#contemporaryvienna

#viennalove | Impulstanz’ Rio Rutzinger

The Viennese dance festivals’ artistic director explains how the world of Contemporary Dance is different from the visual arts but similar to the world of Frisbee, what to see at this year’s Impulstanz and how Vienna finally became cool.

For the In Love With Vienna series, personalities from the Austrian art and creative scene show us their view of the city and let us know what they love about Vienna. Before Impulstanz kicks off with a month of contemporary dance and performance program on July 14, we met up with artistic director of workshops and research and Impulstanz veteran Rio Rutzinger.

You don’t have a dance background, how did you get involved with Impulstanz?

I moved here from country-side Austria after school with 18. I was a bike messenger and a Frisbee Ultimate player in the national team.

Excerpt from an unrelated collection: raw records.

import Summits.AtomisticToContinuum.HydrodynamicLimit.Theorems.OneFlightGossipEngineClampedCurrentsDockHeartFreeze
import Summits.AtomisticToContinuum.HydrodynamicLimit.Theorems.OneFlightGossipEngineClampedCurrentsDockCollisionalId
import Summits.AtomisticToContinuum.HydrodynamicLimit.Theorems.OneFlightGossipEngineClampedCurrentsDockFlowShiftFreeze
import Summits.AtomisticToContinuum.HydrodynamicLimit.Theorems.OneFlightGossipEngineClampedCurrentsDockFreezeToolkit
import HarnessLib

/-!
# The heart of Yau's entropy ledger — domination of the entropy production of one window (crux `ClampedCurrentsDock`, stmt-14680, line `IdeatorTwoSketch`)

Helper file (`--supports stmt-AtomisticToContinuum-14680`) for the registered stub `stub_oneWindowLedger`: on the good set, the
entropy production `−(Str + Col)` of the one-window balance along the explicit reference family is dominated by the frozen
kinetic channel, the cubic channel, the four clamped centred collisional rows (collisional identification CC1 on the shifted orbit,
flow shift FS), the static centring total, the activity tails and the two freezing errors (S8 pointwise, FZ, S10 at contact scale).
prover-line-stmt-AtomisticToContinuum-14680-c2-0 (lead c2).
-/

noncomputable section

namespace Summit.AtomisticToContinuum.HydrodynamicLimit.Theorems.ClampedCurrentsDockHeart

open scoped BigOperators ENNReal Classical Interval
open MeasureTheory Filter Set Topology InformationTheory
open Literature.MathematicalPhysics.KineticTheory Literature.Analysis.FluidPDE Literature.Analysis.FunctionSpaces
open Summit.AtomisticToContinuum.HydrodynamicLimit.Theorems

/-- `Σ_i (3 + 2 f_i) = 3(N+1) + 2 Σ_i f_i` over `Fin (N+1)`. [folklore] -/
theorem sum_three_add_two_mul (N : ℕ) (f : Fin (N + 1) → ℝ) :
    (∑ i : Fin (N + 1), (3 + 2 * f i)) = 3 * ((N : ℝ) + 1) + 2 * ∑ i : Fin (N + 1), f i := by
  rw [Finset.sum_add_distrib, Finset.sum_const, Finset.card_univ, Fintype.card_fin, Finset.mul_sum]
  simp only [nsmul_eq_mul, Nat.cast_add, Nat.cast_one]
  ring
import Literature.AnabelianGeometry.EtaleTheta.Discharge.Sec5ThetaInputOfThetaTower
import Literature.AnabelianGeometry.EtaleTheta.ThetaTwistTowerThetaCoordinate
import Mathlib.CategoryTheory.SingleObj
import HarnessLib

/-!
# [IUTchI] Example 3.2 tempered side `TemperedThetaInput`, v2: the theta slot `Θ̲_v ∈ 𝒪^×(T^÷_{Ÿ_v})` filled by the ε-free theta
# tower's Θ̈-KUMMER COORDINATE generator, through a birationalization STAND-IN `ℱ÷_v := ℱ̲_v × B(L_Θ)` — a MODEL (class (b))

S. Mochizuki, *Inter-universal Teichmüller theory I*, Example 3.2 (ii) p.70 («the birationalization `ℱ÷_v := ℱ̲_v^birat`», «`Θ̲_v ∈
𝒪^×(T^÷_{Ÿ_v})`») [claim: Mochizuki2012, status: disputed] (D-0012 claim key; nothing of the series asserted); *The étale theta function …*
[MochizukiEtTh2009], §1 p.239 (PDF p.13) (compatible systems of roots), §5 p.327 (PDF p.101) («`(l·Δ_Θ)_D ⊆ Aut^Θ_D(D)`»)
[cite: MochizukiEtTh2009, §5 p.327 (PDF p.101)]; [FrdI] Prop. 4.4 (the birationalization of a Frobenioid — NOT in the tree; replaced here
by a labelled stand-in).

abc-iut cell, seat abc-iut-L2-t6 gen 13 (layer L2); row «THETA-INPUT@THETA-COORD» (abc-iut-L2-lead gen 8 R1277, silence-GO 06:42Z): the v1 MODEL
`ThetaInputOfThetaTower.model` (this seat, p504264: `ℱ̲_v := C_{A₀} ⊕ (𝒞⊢_v ⊕ 𝒞^Θ_v)`, `birat := 𝟭`, `Θ̲_v := 1`) with the theta slot made
NON-TRIVIAL.  WHY a stand-in is needed: with `birat := 𝟭` the slot `Aut(T^÷_Ÿ)` is `Aut` of the Frobenius-trivial object `(Ÿ, 0)` of the
[EtTh] model category, i.e. units of ZERO divisor — no Θ̈-content can live there; print puts `Θ̲_v` in the BIRATIONALIZATION, where every
rational function becomes a unit.  Stand-in: **`ℱ÷_v := ℱ̲_v × B(L_Θ)`** (Mathlib `SingleObj`), `L_Θ := Multiplicative ↥ThetaCoord.compatFam ≅ Ẑ`
= abc-iut-L2-t4's Θ̈-KUMMER COORDINATE group of the fourth tower model (`ThetaTwistTowerThetaCoordinate`, p504128: the subgroup
`thetaEmb : L_Θ ↪ Compat₃′` of compatible families of indices of the roots of `Θ̈`; level arithmetic `thetaEval`, `card_range_thetaEval`,
p504128/p504739, BY NAME), `birat := 𝟭 ×' const ⋆` (so `birat ⋙ fst = 𝟭` and the base is unchanged ON THE NOSE), `biratBase := fst ⋙ toBase`.
* §1 `LTheta`, **`thetaGen`** (`ϑ :=` the compatible family `(1 mod M_n)_n`, the class of `Θ̈`'s root system), `thetaGen_ne_one`.
* §2 `BiratCarrier`, `birat`, `biratBase`, `biratBaseIso`, **`thetaAut := (𝟙_{T_Ÿ}, ϑ)`** (`Iso.prod` / `Units.toAut`), `cThetaBirat`
  (faithful), `cThetaBiratBaseIso`.
* §3 **`ThetaInputOfThetaTower.modelΘ T hq R S A₀ : TemperedThetaInput d T hq Carrier BiratCarrier HullCarrier`** — every field of v1 BY
  NAME (`toBase`, `hull`, `hull_faithful`, `cdashBaseIso`, `cTheta`), plus `Θ̲_v := thetaAut`, `𝒪^×(T^÷_Ÿ) := zpowers Θ̲_v`
  (commutative), `l·ℤ := ⊥`, constants `:= 1`; §4 `modelΘ_theta_hom_snd` (`= ϑ`), **`modelΘ_theta_ne_one`**, `modelΘ_unitsTY`,
  `modelΘ_lZ`, `modelΘ_CdashToC`, `modelΘ_Tobj`, `nonempty_modelΘ`.
LABEL (travels with every use): «MODEL tempered side v2: `ℱ̲_v`/`𝒞_v`-summands = [EtTh] Def. 3.6 (ii) category + hull of the ε-free theta
tower at one covering (v1); `ℱ÷_v` = birationalization STAND-IN `ℱ̲_v × B(L_Θ)`, NOT [FrdI] Prop. 4.4; `Θ̲_v` = the generator of the tower's
Θ̈-Kummer COORDINATE group `L_Θ ≅ Ẑ`, NOT print's Kummer class of the function `Θ̈` on `Ÿ` (residual displayed: «coordinate ϑ vs
the Θ̈-function as a unit of the genuine birationalization»); `l·ℤ`, constants trivial; `𝒞⊢_v`, `𝒞^Θ_v` formal summands; NO [IUTchI]
Ex. 3.2 (i) token».  No instance, no notation, no `Prop` fact, no sorry; nothing here bears on [IUTchIII] Cor. 3.12; typed ≠ inhabited ≠ proved.
-/

noncomputable section

namespace Literature.AnabelianGeometry.EtaleTheta

namespace ThetaInputOfThetaTower

open CategoryTheory Opposite Literature.AlgebraicGeometry.Frobenioids Literature.AlgebraicGeometry.Frobenioids.PadicFrd
  Literature.AnabelianGeometry.SemiGraphs Literature.IUT.HodgeTheaters TateTowerKummerTwistRShear
open TateTowerKummerTwist (M one_lt_M)

/-! ## §1 The Θ̈-Kummer coordinate group `L_Θ ≅ Ẑ` and its generator -/

/-- `L_Θ := Multiplicative ↥compatFam` — abc-iut-L2-t4's group of compatible families `(a_n)_n ∈ ∏_n ℤ/M_n` (the Θ̈-Kummer coordinate of the
fourth tower model, embedded in `Compat₃′` by `ThetaCoord.thetaEmb`), written multiplicatively. [cite: MochizukiEtTh2009, §5 p.327 (PDF p.101)] -/
abbrev LTheta : Type := Multiplicative ↥ThetaCoord.compatFam

/-- **`ϑ`, the generator of `L_Θ`**: the compatible INTEGER family `(1 mod M_n)_n` (the class of the compatible system of roots of `Θ̈`;
`ThetaCoord.ofInt 1`). [cite: MochizukiEtTh2009, §1 p.239 (PDF p.13)] -/
def thetaGen : LTheta := Multiplicative.ofAdd (ThetaCoord.ofInt 1)

/-- `ϑ ≠ 1` (its level-`0` coordinate is `1 ≠ 0` in `ℤ/M_0`, `M_0 > 1`). [cite: MochizukiEtTh2009, §1 p.239 (PDF p.13)] -/
theorem thetaGen_ne_one : thetaGen ≠ 1 := by
  intro h
  have h1 : ((Multiplicative.toAdd thetaGen : ↥ThetaCoord.compatFam) : ∀ n, ZMod (M n)) 0 = 0 := by
    rw [h]; rfl
  change ((1 : ℤ) : ZMod (M 0)) = 0 at h1
  rw [Int.cast_one] at h1
  haveI : Fact (1 < M 0) := ⟨one_lt_M 0⟩
  exact one_ne_zero h1

/-! ## §2 The birationalization stand-in `ℱ÷_v := ℱ̲_v × B(L_Θ)` -/

variable {p : ℕ} [Fact p.Prime] {d : GaloisValDatum.{0} p} {P : Type} [Group P] [TopologicalSpace P]
  (T : BadLocalGroupDatum d.Gal P) {qroot : intNonzero d.k} (hq : ¬ IsUnit qroot)
  (R S : ((CosetCat P)ᵒᵖ ⥤ CommMonCat.{0}) → Prop) (A₀ : ConnectedPart (BTemp TateTowerKummerTwistRShear.Compat₃'))

/-- **`ℱ÷_v := ℱ̲_v × B(L_Θ)`** — the v1 carrier with the commutative group `L_Θ` of «birational units» formally adjoined at every object
(birationalization STAND-IN). [cite: MochizukiEtTh2009, §5 p.327 (PDF p.101)] -/
abbrev BiratCarrier : Type := Carrier T hq R S A₀ × SingleObj LTheta

/-- `ℱ̲_v → ℱ÷_v`: `X ↦ (X, ⋆)`, `f ↦ (f, 1)`. [cite: MochizukiEtTh2009, §5 p.327 (PDF p.101)] -/
def birat : Carrier T hq R S A₀ ⥤ BiratCarrier T hq R S A₀ :=
  (𝟭 _).prod' ((Functor.const _).obj (SingleObj.star LTheta))

/-- `ℱ÷_v → 𝒟_v`: forget the adjoined units, then the v1 structure functor. [cite: MochizukiEtTh2009, §5 p.327 (PDF p.101)] -/
def biratBase : BiratCarrier T hq R S A₀ ⥤ T.Dv :=
  CategoryTheory.Prod.fst _ _ ⋙ toBase T hq R S A₀

/-- `ℱ̲_v → ℱ÷_v → 𝒟_v` is `ℱ̲_v → 𝒟_v`. [cite: MochizukiEtTh2009, §5 p.327 (PDF p.101)] -/
def biratBaseIso : birat T hq R S A₀ ⋙ biratBase T hq R S A₀ ≅ toBase T hq R S A₀ :=
  (Functor.associator _ _ _).symm ≪≫ Functor.isoWhiskerRight (Functor.prod'CompFst _ _) _ ≪≫ (toBase T hq R S A₀).leftUnitor

/-- **`Θ̲_v := (𝟙_{T_Ÿ}, ϑ)`** — the automorphism of `T^÷_Ÿ = (T_Ÿ, ⋆)` given by the generator of `L_Θ` on the adjoined factor.
[cite: MochizukiEtTh2009, §5 p.327 (PDF p.101)] -/
def thetaAut : Aut ((birat T hq R S A₀).obj (Sum.inl (⟨T.ydd, 1⟩ : (frd R S A₀).category))) :=
  Iso.prod (Iso.refl _) (Units.toAut LTheta (toUnits thetaGen))

/-- The `B(L_Θ)`-component of `Θ̲_v` is `ϑ`. [cite: MochizukiEtTh2009, §5 p.327 (PDF p.101)] -/
theorem thetaAut_hom_snd : (thetaAut T hq R S A₀).hom.2 = thetaGen := rfl

/-- **`Θ̲_v ≠ 1`.** [cite: MochizukiEtTh2009, §5 p.327 (PDF p.101)] -/
theorem thetaAut_ne_one : thetaAut T hq R S A₀ ≠ 1 := by
  intro h
  apply thetaGen_ne_one
  have h2 := congrArg
    (fun i : Aut ((birat T hq R S A₀).obj (Sum.inl (⟨T.ydd, 1⟩ : (frd R S A₀).category))) => i.hom.2) h
  exact h2

/-- `𝒞^Θ_v → ℱ÷_v`: the v1 inclusion followed by `birat`. [cite: Mochizuki2012, I Ex 3.2 (v) p.72] -/
def cThetaBirat : T.CTheta d hq ⥤ BiratCarrier T hq R S A₀ :=
  cTheta T hq R S A₀ ⋙ birat T hq R S A₀

/-- `birat` is faithful (its first component is the identity). [cite: MochizukiEtTh2009, §5 p.327 (PDF p.101)] -/
theorem birat_faithful : (birat T hq R S A₀).Faithful :=
  ⟨fun {_ _} _ _ h => congrArg Prod.fst h⟩

/-- `𝒞^Θ_v → ℱ÷_v` is faithful. [cite: Mochizuki2012, I Ex 3.2 (v) p.72] -/
theorem cThetaBirat_faithful : (cThetaBirat T hq R S A₀).Faithful :=
  haveI := cTheta_faithful T hq R S A₀
  haveI := birat_faithful T hq R S A₀
  Functor.Faithful.comp _ _

/-- `𝒞^Θ_v → ℱ÷_v → 𝒟_v` is `𝒞^Θ_v → 𝒟^Θ_v ⊆ (𝒟_v)_{Ÿ_v} → 𝒟_v`. [cite: Mochizuki2012, I Ex 3.2 (v) p.72] -/
def cThetaBiratBaseIso :
    cThetaBirat T hq R S A₀ ⋙ biratBase T hq R S A₀ ≅ T.CThetaBase d hq ⋙ T.dThetaIncl ⋙ Over.forget T.ydd :=
  Functor.associator _ _ _ ≪≫ Functor.isoWhiskerLeft _ (biratBaseIso T hq R S A₀) ≪≫ cThetaBaseIso T hq R S A₀

/-! ## §3 The MODEL tempered side v2 with a non-trivial `Θ̲_v` -/

/-- **THE MODEL TEMPERED SIDE v2**: the v1 model's `ℱ̲_v`, `𝒞_v`, structure functor, hull and `𝒞⊢_v`/`𝒞^Θ_v` summands, with
`ℱ÷_v := ℱ̲_v × B(L_Θ)` and **`Θ̲_v := (𝟙_{T_Ÿ}, ϑ)`**, `ϑ` the generator of the tower's Θ̈-Kummer coordinate group; `𝒪^×(T^÷_Ÿ) := ⟨Θ̲_v⟩`,
`l·ℤ := ⊥`, constants trivial.  LABEL «MODEL v2; birationalization STAND-IN; Θ̲_v = coordinate generator; no Ex. 3.2 (i) token».
[cite: Mochizuki2012, I Ex 3.2 (ii) p.70] -/
def modelΘ : TemperedThetaInput d T hq (Carrier T hq R S A₀) (BiratCarrier T hq R S A₀) (HullCarrier hq R S A₀) where
  toBase := toBase T hq R S A₀
  Tobj A := Sum.inl ⟨A, 1⟩
  Tobj_base A := Iso.refl A
  birat := birat T hq R S A₀
  biratBase := biratBase T hq R S A₀
  birat_base := ⟨biratBaseIso T hq R S A₀⟩
  unitsTY := Subgroup.zpowers (thetaAut T hq R S A₀)
  unitsTY_comm x hx y hy := by
    obtain ⟨i, rfl⟩ := Subgroup.mem_zpowers_iff.mp hx
    obtain ⟨j, rfl⟩ := Subgroup.mem_zpowers_iff.mp hy
    exact zpow_mul_comm _ i j
  theta := thetaAut T hq R S A₀
  theta_mem := Subgroup.mem_zpowers _
  lZ := ⊥
  constUnits := 1
  hull := hull T hq R S A₀
  hull_faithful := hull_faithful T hq R S A₀
  CdashToC := Sum.inr_ _ _
  CdashToC_faithful := sum_inr_faithful _ _
  CdashToC_base := ⟨cdashBaseIso T hq R S A₀⟩
  CThetaToBirat := cThetaBirat T hq R S A₀
  CThetaToBirat_faithful := cThetaBirat_faithful T hq R S A₀
  CThetaToBirat_base := ⟨cThetaBiratBaseIso T hq R S A₀⟩

/-! ## §4 Honesty and content -/

/-- **CONTENT: `Θ̲_v` of the v2 model is NOT trivial** (v1 had `Θ̲_v = 1`). [cite: Mochizuki2012, I Ex 3.2 (ii) p.70] -/
theorem modelΘ_theta_ne_one : (modelΘ T hq R S A₀).theta ≠ 1 := thetaAut_ne_one T hq R S A₀

/-- `Θ̲_v` reads `ϑ` (the generator of `L_Θ`) on the adjoined factor. [cite: MochizukiEtTh2009, §5 p.327 (PDF p.101)] -/
theorem modelΘ_theta_hom_snd : (modelΘ T hq R S A₀).theta.hom.2 = thetaGen := rfl

/-- `𝒪^×(T^÷_Ÿ)` of the v2 model is the cyclic group of `Θ̲_v`. [cite: Mochizuki2012, I Ex 3.2 (ii) p.70] -/
theorem modelΘ_unitsTY : (modelΘ T hq R S A₀).unitsTY = Subgroup.zpowers (thetaAut T hq R S A₀) := rfl

/-- HONESTY: `l·ℤ` of the v2 model is trivial. [cite: Mochizuki2012, I Ex 3.2 (ii) p.71] -/
theorem modelΘ_lZ : (modelΘ T hq R S A₀).lZ = ⊥ := rfl

/-- HONESTY: `𝒞⊢_v → 𝒞_v` is the formal summand inclusion (as in v1). [cite: Mochizuki2012, I Ex 3.2 (iv) p.71] -/
theorem modelΘ_CdashToC : (modelΘ T hq R S A₀).CdashToC = Sum.inr_ _ _ := rfl

/-- The Frobenius-trivial object over `A` is the v1 object `(A, 0)` of the [EtTh] model category, over `A` on the nose.
[cite: Mochizuki2012, I Ex 3.2 (i) p.70] -/
theorem modelΘ_toBase_obj_Tobj (A : T.Dv) : (modelΘ T hq R S A₀).toBase.obj ((modelΘ T hq R S A₀).Tobj A) = A := rfl

/-- The v2 model keeps v1's [EtTh] content: at every object of `𝒟_v`, `Φ ⊋ Φ^{bs-fld}` on the `ℱ̲_v`-summand (v1's
`model_exists_mem_Φ_not_mem_bsFld`). [cite: MochizukiEtTh2009, Def 3.6 p.77] -/
theorem modelΘ_exists_mem_Φ_not_mem_bsFld (A : T.Dv) :
    ∃ x ∈ (frd R S A₀).Φ.carrier (op A), x ∉ (frd R S A₀).bsFld.carrier (op A) :=
  model_exists_mem_Φ_not_mem_bsFld T R S A₀ A

/-- **The INPUT interface of Ex. 3.2 is inhabited with a NON-TRIVIAL theta slot** over every group datum, non-unit `q̲` and covering `A₀`.
[cite: Mochizuki2012, I Ex 3.2 (ii) p.70] -/
theorem nonempty_modelΘ :
    ∃ I : TemperedThetaInput d T hq (Carrier T hq R S A₀) (BiratCarrier T hq R S A₀) (HullCarrier hq R S A₀), I.theta ≠ 1 :=
  ⟨modelΘ T hq R S A₀, modelΘ_theta_ne_one T hq R S A₀⟩

end ThetaInputOfThetaTower

end Literature.AnabelianGeometry.EtaleTheta

end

After 4-5 years I ran into Impulstanz director Karl Regensburger in my shared apartment, who I didn’t know, in an art form I had never heard of, and joined them. And it’s been 25 years. I like the parallel between Contemporary Dance and Frisbee Ultimate – its only reason to exist is that it’s international, because local scenes are way too small. So you have to connect and network and be interested in what other countries are doing. People are very mobile; everyone crashes at each other’s place. In the 90s I hosted more than 500 people from dance and Frisbee in my flat share. It was exiting, also for my neighbors.

Is there a contemporary dance scene in Vienna if Impulstanz isn’t on?

Oh yes, even though on a smaller scale. The founding generation of what is contemporary dance now from the 80s, like Tanztheater Wien, Sebastian Prantl, Elio Gervasi – they all still exist and do art. Since the 90s, when Tanzquartier was established, there are performances year round. And there have been a lot of artist-founded initiatives lately, which I’m very happy about. That’s where the scene gathers – not in the big institutions, but in the small, artist-driven spaces. I love to attend Raw Matters at Schikaneder. There’s also Arbeitsplatz Wien, or liquidloft, which is Chris Harring and his company. There’s a lot of sharing and caring for each other in the community when the institutional structure isn’t there. With dance not being tangible, being ephemeral, there never will be so much capitalization. But it’s kind of a nice problem, makes it more precious while it exists.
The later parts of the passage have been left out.